How to determine well known fields from enriched data

Hey All,

We’re new to snowplow and are very excited to dig into this project! Over the course of week we have:

  • enabled a test website to fire off events with the javascript tracker
  • are running the scala stream collector within kubernetes and its publishing to a google cloud pub sub topic raw topic
  • are running the big query mutator within kubernetes in listen mode against the types subscription
  • the beam enrich dataflow is running in streaming mode and is processing the raw events and publishing on an enriched topic
  • the big query loader dataflow is running and processing the enriched events and inserting into bigquery

Great! We have our event data in big query with relatively little pain. We would like to contribute back how to configure this to run within kubernetes but thats a different post.

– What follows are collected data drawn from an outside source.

/-- The slice mass `x₀ ↦ ∫_{[0,L)^{3N}} |Ψ(x₀, Y)|² dY` is measurable. [folklore] -/
theorem measurable_setLIntegral_normSq_vecCons {Ψ : Config (N + 1) → ℂ} (hΨ : Measurable Ψ) :
    Measurable fun x : Space => ∫⁻ Y in cellN N L, (‖Ψ (Matrix.vecCons x Y)‖₊ : ℝ≥0∞) ^ 2 := by
  have hF : Measurable (Function.uncurry fun (x : Space) (Y : Config N) =>
      (‖Ψ (Matrix.vecCons x Y)‖₊ : ℝ≥0∞) ^ 2) :=
    (hΨ.comp measurable_vecCons).nnnorm.coe_nnreal_ennreal.pow_const _
  exact hF.lintegral_prod_right

/-! ## The slice floor -/

/-- The periodised potential of a measurable profile is measurable. [folklore] -/
private theorem measurable_periodizedPotential_slice {v : ℝ → ℝ≥0∞} (hv : Measurable v) (L : ℝ) :
    Measurable (periodizedPotential v L) := by
  show Measurable fun x => ∑' n : Fin 3 → ℤ, v ‖x - latticeVec L n‖
  exact Measurable.tsum fun n => hv.comp (measurable_id.sub_const _).norm

/-- The periodic pair interaction of a measurable profile is measurable. [folklore] -/
private theorem measurable_periodicInteraction_slice {v : ℝ → ℝ≥0∞} (hv : Measurable v) (L : ℝ)
    {M : ℕ} : Measurable fun X : Config M => periodicInteraction v L X := by
  unfold periodicInteraction
  refine Finset.measurable_sum _ fun i _ => Finset.measurable_sum _ fun j _ => ?_
  exact (measurable_periodizedPotential_slice hv L).comp
    ((measurable_pi_apply i).sub (measurable_pi_apply j))

/-- **Slice by slice.** For a tagged state `Ψ` and every frozen impurity position `x₀`,
`E₀^per(N, L) · ∫_{[0,L)^{3N}} |Ψ(x₀, Y)|² dY ≤
∫_{[0,L)^{3N}} (∑_{j≥1} |∇ⱼΨ|² + (∑_{1≤i<j} v^per(xᵢ - xⱼ)) |Ψ|²)(x₀, Y) dY`: the slice is an
unnormalised admissible `N`-boson function (`C¹`, periodic, Bose-symmetric by the bath symmetry of
`Ψ`) with kinetic density `∑_{j≥1} |∇ⱼΨ|²(x₀, ·)`. [folklore] -/
theorem periodicGroundStateEnergy_mul_sliceNormSq_le (v : ℝ → ℝ≥0∞)
    (Ψ : TaggedPeriodicTrialState N L) (x : Space) :
    periodicGroundStateEnergy v N L *
        ∫⁻ Y in cellN N L, (‖Ψ.ψ (Matrix.vecCons x Y)‖₊ : ℝ≥0∞) ^ 2 ≤
      ∫⁻ Y in cellN N L, taggedKineticDensity 0 Ψ.ψ (Matrix.vecCons x Y) +
        periodicInteraction v L Y * (‖Ψ.ψ (Matrix.vecCons x Y)‖₊ : ℝ≥0∞) ^ 2 := by
  have h := periodicGroundStateEnergy_mul_normSq_le v (Ψ.contDiff_bathSlice x)
    (Ψ.bathSlice_periodic x) (fun σ Y => Ψ.symm_vecCons σ x Y)
  refine h.trans (le_of_eq (lintegral_congr fun Y => ?_))
  rw [kineticDensity_vecCons_slice (Ψ.contDiff.differentiable one_ne_zero)]

/-- **Slice floor, state by state**: `E₀^per(N, L) ≤ ⟨Ψ, H₀ Ψ⟩` for every tagged state `Ψ` and
measurable `v` — drop the impurity's kinetic term, integrate the slice inequality
`periodicGroundStateEnergy_mul_sliceNormSq_le` over `x₀ ∈ [0,L)³` (Tonelli, tagged coordinate
outermost) and use `∫_{[0,L)³} ∫_{[0,L)^{3N}} |Ψ(x₀, Y)|² dY dx₀ = 1`.
[cite: GuentherEtAl2021, eq. (4) (U = 0: H₀ = -Δ₀ + H_bath ≥ E₀(bath))] -/
theorem periodicGroundStateEnergy_le_coupledEnergy_zero {v : ℝ → ℝ≥0∞} (hv : Measurable v)
    (Ψ : TaggedPeriodicTrialState N L) : periodicGroundStateEnergy v N L ≤ coupledEnergy v 0 Ψ := by
  have hΨm : Measurable Ψ.ψ := Ψ.contDiff.continuous.measurable
  have hnorm : Measurable fun X => (‖Ψ.ψ X‖₊ : ℝ≥0∞) ^ 2 :=
    hΨm.nnnorm.coe_nnreal_ennreal.pow_const _
  have hGm : Measurable fun X : Config (N + 1) => taggedKineticDensity 0 Ψ.ψ X +
      periodicInteraction v L (Matrix.vecTail X) * (‖Ψ.ψ X‖₊ : ℝ≥0∞) ^ 2 :=
    (measurable_taggedKineticDensity 0 _).add
      (((measurable_periodicInteraction_slice hv L).comp measurable_vecTail).mul hnorm)
  -- Tonelli for the mass and for the truncated energy
  have h1 := setLIntegral_cellN_succ_left (L := L) hnorm
  rw [Ψ.norm_eq] at h1
  have key := setLIntegral_cellN_succ_left (L := L) hGm
  simp only [Matrix.tail_cons] at key
  calc periodicGroundStateEnergy v N L
      = periodicGroundStateEnergy v N L *
          ∫⁻ x in cell L, ∫⁻ Y in cellN N L, (‖Ψ.ψ (Matrix.vecCons x Y)‖₊ : ℝ≥0∞) ^ 2 := by
        rw [← h1, mul_one]
    _ = ∫⁻ x in cell L, periodicGroundStateEnergy v N L *
          ∫⁻ Y in cellN N L, (‖Ψ.ψ (Matrix.vecCons x Y)‖₊ : ℝ≥0∞) ^ 2 :=
        (lintegral_const_mul _ (measurable_setLIntegral_normSq_vecCons hΨm)).symm
    _ ≤ ∫⁻ x in cell L, ∫⁻ Y in cellN N L, taggedKineticDensity 0 Ψ.ψ (Matrix.vecCons x Y) +
          periodicInteraction v L Y * (‖Ψ.ψ (Matrix.vecCons x Y)‖₊ : ℝ≥0∞) ^ 2 :=
        lintegral_mono fun x => periodicGroundStateEnergy_mul_sliceNormSq_le v Ψ x
    _ = ∫⁻ X in cellN (N + 1) L, taggedKineticDensity 0 Ψ.ψ X +
          periodicInteraction v L (Matrix.vecTail X) * (‖Ψ.ψ X‖₊ : ℝ≥0∞) ^ 2 := key.symm
    _ ≤ coupledEnergy v 0 Ψ := by
        rw [coupledEnergy_zero]
        exact lintegral_mono fun X =>
          add_le_add (taggedKineticDensity_mono zero_le_one Ψ.ψ X) le_rfl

Our next step within our snowplow adopiton is to tap into the enriched events stream within our applications but I feel we are missing a core concept of the etl process in that how do we determine what the well known fields are of an event?

The current sdks (scala, python) just seem to have a hard coded list of events that are loaded from the order of the tab delimited enriched event?

Can anyone recommend how to inflate the enriched event back into a structured message or point us in the right direction of where to start?

Thanks all!

@Jesse_Redl, yes, the enriched data is in predefined TSV format and you can find the order of the properties in this code.

1 Like

The Scala, Python or NodeJS analytics SDKs would be the best place to start. These SDKs will take the TSV and hydrate with the field names, perform a small amount of “shredding” and then yield a JSON from each event that makes it much easier to work with downstream.



This is exactly what I was looking for in terms of the output of the enriched event.

1 Like

Welcome to the community @Jesse_Redl! Looking forward to seeing what you’re able to do with the platform and to your contributions.